The Libraries tab allows you to change the behavior of individual libraries. Wine can optionally use native Windows libraries if you have them available. For instance, if you have a Windows partition on your computer, you can copy the DLLs from C:\WINDOWS\SYSTEM to the corresponding directory within your virtual Windows drive.

To utilize one of those libraries, type the name of the library in the text box under "New override for library." For instance, if you copied FOO.DLL from Windows, enter foo in the text box and click on the Add button. By default, Wine tries to load the native Windows version followed by the built-in Wine version. You can change that load order to native only, built-in only, or either search combination using the Edit button. Using native Windows libraries can often work around deficiencies within Wine. But keep in mind that you can never replace the core Wine DLLs kernel32, ntdll, user32, or gdi32.

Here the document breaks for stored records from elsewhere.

import Summits.QuantumFields.BalabanUV.Beta.EriceRemainderEnclosureHistoryAutonomyComparisonAgeCompositionWeightedVariation

/-!
# EriceRemainderEnclosureHistoryAutonomyComparisonAgeCompositionGeometricSocket — (E115i) route (N), first order, ABSTRACT: THE FIRST TERM THROUGH THE DEEP
# YOUNG FACTOR AND A GEOMETRICALLY WEIGHTED VARIATION — NO WINDOW COUNT TO CHOOSE.  For a light system of finite range (rows `≤ ρ ≤ 1` below the pin, lags `< k`,
# the END at every truncation) the indicator solutions at the pin hardly depend on a deep truncation: `|S 1_{[0,J]} n − S 1_{[0,J′]} n| ≤ ρ^D` when `J, J′ ≥ n + D·k`
# (**`indicator_sol_diff_le`**, (E115b) locality).  With the Abel decomposition of (E115a) this gives, for EVERY zero-tailed input `f`,
#     `S f n ≥ S 1_{[0,N]} n · f n − Σ_{J≥n} |f J − f (J+1)|·ρ^{⌊(J−n)∕k⌋}`      (**`sol_ge_deep_floor_sub_geom_var`**; also `≤ … +`, **`abs_sol_sub_deep_floor_le`**):
# the solution at the pin is the DEEP young END value times the input AT the pin, up to the variation of the input weighted GEOMETRICALLY in the distance below the
# pin (one factor `ρ` per young window).  Against (E115a) `sol_ge_local` (floor `u`, increase over `D` windows at the full price `1−u`, far field `ρ^D·(f b + Var)`):
# no `D` to optimise, decreases and increases of `f` near the pin both cost only their size, and the far variation is killed geometrically — the form in which the
# first term of the KEY-free composition is RELATIVE to the old surplus at the pin as soon as the old surplus varies per row by a small multiple of itself near the
# pin (README `HOME/b2b-balaban-beta-d4-p2/g96/README.md` §4 (H)(I), §6).  §3 composes it with (E115c): **`sol_ge_deep_first_sub_var`**.

Cell `pub-balaban`, β-function sub-cell, BINDER row D4 «RemainderConst leaves for Bałaban's split» (`HOME/BINDER-OWNERS.md`; owner lineage `b2b-balaban-beta-an4`;
this file by co-owner #2 lineage `b2b-balaban-beta-d4-p2`, generation 96), β-FLOW TEAM duty (1), FREEZE (0) honoured (def-free; imports (E115g); uses (E115a)
`sol_eq_sum_Ico` ∕ `sum_Ico_steps` ∕ `sol_add`, (E115b) `abs_sol_le_pow_of_gap'`, (E115c) `sol_ge_first_sub_var` BY NAME; pure renewal algebra; nothing restated).

HONEST FRAMING (page 1, verbatim and binding).  *"Discharging BetaPertH makes Bałaban's UV stability UNCONDITIONAL — a real constructive-QFT result; it is
NOT the continuum limit and NOT the Clay problem."*  THIS FILE DISCHARGES NOTHING OF THE KIND.  Elementary linear algebra about ABSTRACT real sequences and
triangular systems — tools for the cell's own first-order census (route (N) of conjecture (E58′)); the form, signs, ages and moments of Bałaban's (1.22) limit
functional are NOT PRINTED ([I] p. 298; GAPS G-t4-U2-1∕-2) and NOT asserted.  Row D4 class UNCHANGED (critical-path width 0; instance 0∕1; D4 DISCHARGE NO
DATE).  HONEST DEPENDENCY: continuum YM on T⁴ ⇐ BetaPertH ∧ nine spine estimates (0/9 proved); BetaPertH ⇐ (D1) ∧ (D4) ∧ CAP+tail; G-an2-4 gates asym, D1
and NE2/3/4.

NOT CLAIMED: any flow instance; anything printed — NOT B12 Thm 2, NOT BetaPertH, NOT continuum, NOT Clay.

WHAT IS PROVED ([folklore]; 0 `def`, 0 sorry; (E71a)'s conventions).  §1 **`indicator_sol_diff_le`**.  §2 **`sol_ge_deep_floor_sub_geom_var`**, **`abs_sol_sub_deep_floor_le`**.
§3 **`sol_ge_deep_first_sub_var`**.
-/
noncomputable section
open Finset

namespace Summit.QuantumFields.BalabanUV.Beta.EriceRemainderEnclosureHistoryAutonomyComparisonAgeCompositionGeometricSocket

open Summit.QuantumFields.BalabanUV.Beta.EriceRemainderEnclosureHistoryAutonomyComparisonAgeComposition
open Summit.QuantumFields.BalabanUV.Beta.EriceRemainderEnclosureHistoryAutonomyComparisonAgeCompositionBVStability
open Summit.QuantumFields.BalabanUV.Beta.EriceRemainderEnclosureHistoryAutonomyComparisonAgeCompositionBVStabilityFlow (abs_sol_le_pow_of_gap')
open Summit.QuantumFields.BalabanUV.Beta.EriceRemainderEnclosureHistoryAutonomyComparisonAgeCompositionKeyFree (sol_ge_first_sub_var)

variable {N : ℕ} {K KO Ky : ℕ → ℕ → ℝ} {R S RO Ry SO Sy : (ℕ → ℝ) → ℕ → ℝ}

/-! ## §1 Deep truncations hardly matter at the pin -/

/-- **DEEP TRUNCATIONS AGREE AT THE PIN.**  Light finite-range system (rows `≤ ρ ≤ 1` at the depths `≥ n`, lags `< k`, `k ≥ 1`) with indicator solutions in `[0,1]`:
for `n + D·k ≤ J ≤ J′ ≤ N`, `|S 1_{[0,J]} n − S 1_{[0,J′]} n| ≤ ρ^D` — the two inputs agree on the first `D` young windows below the pin. [folklore] -/
theorem indicator_sol_diff_le (hR : ∀ v n, R v n = ∑ l ∈ range N, K n l * v (n + 1 + l))
    (hS : ∀ w : ℕ → ℝ, (∀ n, N < n → w n = 0) → (∀ n, N < n → S w n = 0) ∧ ∀ n, S w n = w n - R (S w) n)
    (hK : ∀ n l, 0 ≤ K n l) {n : ℕ} {ρ : ℝ} (hrow : ∀ m, n ≤ m → ∑ l ∈ range N, K m l ≤ ρ) (hρ1 : ρ ≤ 1)
    {k : ℕ} (hk : 1 ≤ k) (hKk : ∀ m l, k ≤ l → K m l = 0)
    (hEND : ∀ J m, J ≤ N → 0 ≤ S (fun m => if m ≤ J then (1 : ℝ) else 0) m ∧ S (fun m => if m ≤ J then (1 : ℝ) else 0) m ≤ 1)
    {D J J' : ℕ} (hJ : n + D * k ≤ J) (hJJ' : J ≤ J') (hJ'N : J' ≤ N) :
    |S (fun m => if m ≤ J then (1 : ℝ) else 0) n - S (fun m => if m ≤ J' then (1 : ℝ) else 0) n| ≤ ρ ^ D := by
  have htJ : ∀ m, N < m → (fun m => if m ≤ J then (1 : ℝ) else 0) m = 0 := fun m hm => if_neg (show ¬ m ≤ J by omega)
  have htJ' : ∀ m, N < m → (fun m => if m ≤ J' then (1 : ℝ) else 0) m = 0 := fun m hm => if_neg (show ¬ m ≤ J' by omega)
  -- the difference of the inputs vanishes on [0, J] ⊇ [n, n + D k)
  set w : ℕ → ℝ := fun m => (if m ≤ J then (1 : ℝ) else 0) + (-1) * (if m ≤ J' then (1 : ℝ) else 0) with hw
  have hneg_t : ∀ m, N < m → (fun m => (-1) * (if m ≤ J' then (1 : ℝ) else 0)) m = 0 := fun m hm => by
    show (-1) * (if m ≤ J' then (1 : ℝ) else 0) = 0; rw [if_neg (show ¬ m ≤ J' by omega), mul_zero]
  have hwt : ∀ m, N < m → w m = 0 := fun m hm => by simp only [hw, htJ m hm, hneg_t m hm, add_zero]
  -- S w = S 1_J − S 1_J'
  have hneg : ∀ m, S (fun m => (-1) * (if m ≤ J' then (1 : ℝ) else 0)) m = (-1) * S (fun m => if m ≤ J' then (1 : ℝ) else 0) m := by
    have hut : ∀ m, N < m → (fun m => (-1) * S (fun m => if m ≤ J' then (1 : ℝ) else 0) m) m = 0 := fun m hm => by
      simp only [(hS _ htJ').1 m hm, mul_zero]
    have hurec : ∀ m, (fun m => (-1) * S (fun m => if m ≤ J' then (1 : ℝ) else 0) m) m
        = (fun m => (-1) * (if m ≤ J' then (1 : ℝ) else 0)) m - R (fun m => (-1) * S (fun m => if m ≤ J' then (1 : ℝ) else 0) m) m := fun m => by
      simp only [read_smul hR]; have := (hS _ htJ').2 m; linarith
    exact fun m => sol_unique hR (hS _ hneg_t).1 (hS _ hneg_t).2 hut hurec m
  have hSw : ∀ m, S w m = S (fun m => if m ≤ J then (1 : ℝ) else 0) m - S (fun m => if m ≤ J' then (1 : ℝ) else 0) m := fun m => by
    rw [hw, sol_add hR hS htJ hneg_t m, hneg m]; ring
  -- |S w| ≤ 1 below J+1, and w = 0 on [n, J+1)
  have hM : ∀ m, J + 1 ≤ m → |S w m| ≤ 1 := fun m _ => by
    rw [hSw m, abs_le]
    obtain ⟨a0, a1⟩ := hEND J m (by omega); obtain ⟨b0, b1⟩ := hEND J' m hJ'N
    constructor <;> linarith
  have hw0 : ∀ m, n ≤ m → m < J + 1 → w m = 0 := fun m _ hm => by
    simp only [hw]; rw [if_pos (by omega), if_pos (by omega)]; ring
  have h := abs_sol_le_pow_of_gap' hR hK hrow hρ1 hk hKk hw0 (hS w hwt).2 hM D n le_rfl (by omega)
  rw [hSw n, mul_one] at h
  exact h

/-! ## §2 The solution at the pin: deep young factor times the input at the pin, up to a geometrically weighted variation -/

/-- **THE GEOMETRIC SOCKET.**  Light finite-range system with the END at every truncation, rows `≤ ρ ≤ 1` below the pin `n`, lags `< k`; `f` zero-tailed.  Then
`S f n ≥ S 1_{[0,N]} n · f n − Σ_{n≤J≤N} |f J − f (J+1)|·ρ^{(J−n)∕k}` (natural-number division in the exponent). [folklore] -/
theorem sol_ge_deep_floor_sub_geom_var (hR : ∀ v n, R v n = ∑ l ∈ range N, K n l * v (n + 1 + l))
    (hS : ∀ w : ℕ → ℝ, (∀ n, N < n → w n = 0) → (∀ n, N < n → S w n = 0) ∧ ∀ n, S w n = w n - R (S w) n)
    (hK : ∀ n l, 0 ≤ K n l) {n : ℕ} {ρ : ℝ} (hrow : ∀ m, n ≤ m → ∑ l ∈ range N, K m l ≤ ρ) (hρ1 : ρ ≤ 1)
    {k : ℕ} (hk : 1 ≤ k) (hKk : ∀ m l, k ≤ l → K m l = 0)
    (hEND : ∀ J m, J ≤ N → 0 ≤ S (fun m => if m ≤ J then (1 : ℝ) else 0) m ∧ S (fun m => if m ≤ J then (1 : ℝ) else 0) m ≤ 1)
    {f : ℕ → ℝ} (hf : ∀ m, N < m → f m = 0) :
    S (fun m => if m ≤ N then (1 : ℝ) else 0) n * f n - ∑ J ∈ Ico n (N + 1), |f J - f (J + 1)| * ρ ^ ((J - n) / k) ≤ S f n := by
  by_cases hn : n ≤ N + 1
  · rw [sol_eq_sum_Ico hR hS hf hn]
    -- Σ_J Δf_J S1_J(n) = S1_N(n)·Σ_J Δf_J + Σ_J Δf_J (S1_J(n) − S1_N(n))
    have hsplit : ∑ J ∈ Ico n (N + 1), (f J - f (J + 1)) * S (fun m => if m ≤ J then (1 : ℝ) else 0) n
        = S (fun m => if m ≤ N then (1 : ℝ) else 0) n * f n
          + ∑ J ∈ Ico n (N + 1), (f J - f (J + 1)) * (S (fun m => if m ≤ J then (1 : ℝ) else 0) n - S (fun m => if m ≤ N then (1 : ℝ) else 0) n) := by
      rw [← sum_Ico_steps hf hn, mul_sum, ← sum_add_distrib]
      exact sum_congr rfl fun J _ => by ring
    rw [hsplit]
    have hterm : ∀ J ∈ Ico n (N + 1), -(|f J - f (J + 1)| * ρ ^ ((J - n) / k))
        ≤ (f J - f (J + 1)) * (S (fun m => if m ≤ J then (1 : ℝ) else 0) n - S (fun m => if m ≤ N then (1 : ℝ) else 0) n) := by
      intro J hJ
      have hJ' := mem_Ico.mp hJ
      have hd := indicator_sol_diff_le hR hS hK hrow hρ1 hk hKk hEND (D := (J - n) / k) (J := J) (J' := N)
        (by have := Nat.div_mul_le_self (J - n) k; omega) (by omega) le_rfl
      have := neg_abs_le ((f J - f (J + 1)) * (S (fun m => if m ≤ J then (1 : ℝ) else 0) n - S (fun m => if m ≤ N then (1 : ℝ) else 0) n))
      rw [abs_mul] at this
      nlinarith [abs_nonneg (f J - f (J + 1)), abs_nonneg (S (fun m => if m ≤ J then (1 : ℝ) else 0) n - S (fun m => if m ≤ N then (1 : ℝ) else 0) n)]
    have hs := sum_le_sum hterm
    rw [sum_neg_distrib] at hs
    linarith
  · rw [(hS f hf).1 n (by omega), hf n (by omega), mul_zero, Ico_eq_empty (by omega), sum_empty, sub_zero]

/-- **THE GEOMETRIC SOCKET, TWO-SIDED.**  `|S f n − S 1_{[0,N]} n · f n| ≤ Σ_{n≤J≤N} |f J − f (J+1)|·ρ^{(J−n)∕k}`. [folklore] -/
theorem abs_sol_sub_deep_floor_le (hR : ∀ v n, R v n = ∑ l ∈ range N, K n l * v (n + 1 + l))
    (hS : ∀ w : ℕ → ℝ, (∀ n, N < n → w n = 0) → (∀ n, N < n → S w n = 0) ∧ ∀ n, S w n = w n - R (S w) n)
    (hK : ∀ n l, 0 ≤ K n l) {n : ℕ} {ρ : ℝ} (hrow : ∀ m, n ≤ m → ∑ l ∈ range N, K m l ≤ ρ) (hρ1 : ρ ≤ 1)
    {k : ℕ} (hk : 1 ≤ k) (hKk : ∀ m l, k ≤ l → K m l = 0)
    (hEND : ∀ J m, J ≤ N → 0 ≤ S (fun m => if m ≤ J then (1 : ℝ) else 0) m ∧ S (fun m => if m ≤ J then (1 : ℝ) else 0) m ≤ 1)
    {f : ℕ → ℝ} (hf : ∀ m, N < m → f m = 0) :
    |S f n - S (fun m => if m ≤ N then (1 : ℝ) else 0) n * f n| ≤ ∑ J ∈ Ico n (N + 1), |f J - f (J + 1)| * ρ ^ ((J - n) / k) := by
  have h1 := sol_ge_deep_floor_sub_geom_var hR hS hK hrow hρ1 hk hKk hEND hf
  -- the same with −f
  have hnf : ∀ m, N < m → (fun m => (-1) * f m) m = 0 := fun m hm => by simp only [hf m hm, mul_zero]
  have h2 := sol_ge_deep_floor_sub_geom_var hR hS hK hrow hρ1 hk hKk hEND hnf (n := n)
  have hneg : S (fun m => (-1) * f m) n = (-1) * S f n := by
    have hut : ∀ m, N < m → (fun m => (-1) * S f m) m = 0 := fun m hm => by simp only [(hS f hf).1 m hm, mul_zero]
    have hurec : ∀ m, (fun m => (-1) * S f m) m = (fun m => (-1) * f m) m - R (fun m => (-1) * S f m) m := fun m => by
      simp only [read_smul hR]; have := (hS f hf).2 m; linarith
    exact sol_unique hR (hS _ hnf).1 (hS _ hnf).2 hut hurec n
  have habs : ∀ J, |(-1) * f J - (-1) * f (J + 1)| = |f J - f (J + 1)| := fun J => by
    rw [show (-1) * f J - (-1) * f (J + 1) = -(f J - f (J + 1)) by ring, abs_neg]
  simp only [hneg, habs] at h2
  rw [abs_le]; constructor <;> linarith

/-! ## §3 Composition: the full surplus through the deep young factor -/

/-- **THE KEY-FREE COMPOSITION BOUND, GEOMETRIC FORM.**  Old kernel with the END at every truncation; young kernel `≥ 0` with rows `≤ ρ < 1` below the pin, lags `< k`
(`k ≥ 1`), the END at every truncation; `ε` the zero-tailed full surplus of the zero-tailed excess `e`; `v = S_O e`; `g = R_O (R_y ε)`.  Then
`ε n ≥ S_y 1_{[0,N]} n · v n − Σ_{J≥n} |v J − v (J+1)|·ρ^{(J−n)∕k} − Var_{≥n} g ∕ (1−ρ)`. [folklore] -/
theorem sol_ge_deep_first_sub_var
    (hRO : ∀ v n, RO v n = ∑ l ∈ range N, KO n l * v (n + 1 + l))
    (hRy : ∀ v n, Ry v n = ∑ l ∈ range N, Ky n l * v (n + 1 + l)) (hKy : ∀ n l, 0 ≤ Ky n l)
    (hSO : ∀ w : ℕ → ℝ, (∀ n, N < n → w n = 0) → (∀ n, N < n → SO w n = 0) ∧ ∀ n, SO w n = w n - RO (SO w) n)
    (hSy : ∀ w : ℕ → ℝ, (∀ n, N < n → w n = 0) → (∀ n, N < n → Sy w n = 0) ∧ ∀ n, Sy w n = w n - Ry (Sy w) n)
    (hENDO : ∀ J n, J ≤ N → 0 ≤ SO (fun m => if m ≤ J then (1 : ℝ) else 0) n ∧ SO (fun m => if m ≤ J then (1 : ℝ) else 0) n ≤ 1)
    (hENDy : ∀ J n, J ≤ N → 0 ≤ Sy (fun m => if m ≤ J then (1 : ℝ) else 0) n ∧ Sy (fun m => if m ≤ J then (1 : ℝ) else 0) n ≤ 1)
    {n : ℕ} {ρ : ℝ} (hrow : ∀ m, n ≤ m → ∑ l ∈ range N, Ky m l ≤ ρ) (hρ1 : ρ < 1)
    {k : ℕ} (hk : 1 ≤ k) (hKyk : ∀ m l, k ≤ l → Ky m l = 0)
    {e : ℕ → ℝ} (he : ∀ n, N < n → e n = 0)
    {ε : ℕ → ℝ} (hεtail : ∀ n, N < n → ε n = 0) (hεrec : ∀ n, ε n = e n - RO ε n - Ry ε n) :
    Sy (fun m => if m ≤ N then (1 : ℝ) else 0) n * SO e n - ∑ J ∈ Ico n (N + 1), |SO e J - SO e (J + 1)| * ρ ^ ((J - n) / k)
      - (∑ J ∈ Ico n (N + 1), |RO (Ry ε) J - RO (Ry ε) (J + 1)|) / (1 - ρ) ≤ ε n := by
  have h1 := sol_ge_first_sub_var hRO hRy hKy hSO hSy hENDO hrow hρ1 he hεtail hεrec
  have h2 := sol_ge_deep_floor_sub_geom_var hRy hSy hKy hrow hρ1.le hk hKyk hENDy (hSO e he).1 (n := n)
  linarith

end Summit.QuantumFields.BalabanUV.Beta.EriceRemainderEnclosureHistoryAutonomyComparisonAgeCompositionGeometricSocket

end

Games are the most common reason for changing settings within the Graphics tab. You may find that changing the color depth will enable a game to run better. If you have the XRandR extension available within your X server (and most systems do these days), Wine will attempt to resize your screen if requested by an application. That behavior may not be desirable, though. Therefore, Wine can "Emulate a virtual desktop" of a size of your choosing. The virtual desktop will run an application within an enclosed X window.

The Appearance tab does not affect the running of applications, but just allows you to customize Wine's look. It loads Windows XP themes based on .msstyles files.

Windows programs are sandboxed within a contained filesystem environment. The settings within the Drives tab allow you to adjust how much of the underlying Linux filesystem can be seen by an application. This can prevent misbehaving Windows programs from affecting anything else on your system. Wine can modify only files that the Linux user running it can modify. By default, Wine sets up a special virtual Windows drive in ~/.wine/drive_c and installs Windows applications there. If you look at the drive mappings for your virtual C: drive, you'll see that they point to that location. If you would like to add another drive, click on the Add button and locate the Linux directory you'd like to access. For instance, if you have some removable media, you can add that mount point as a drive.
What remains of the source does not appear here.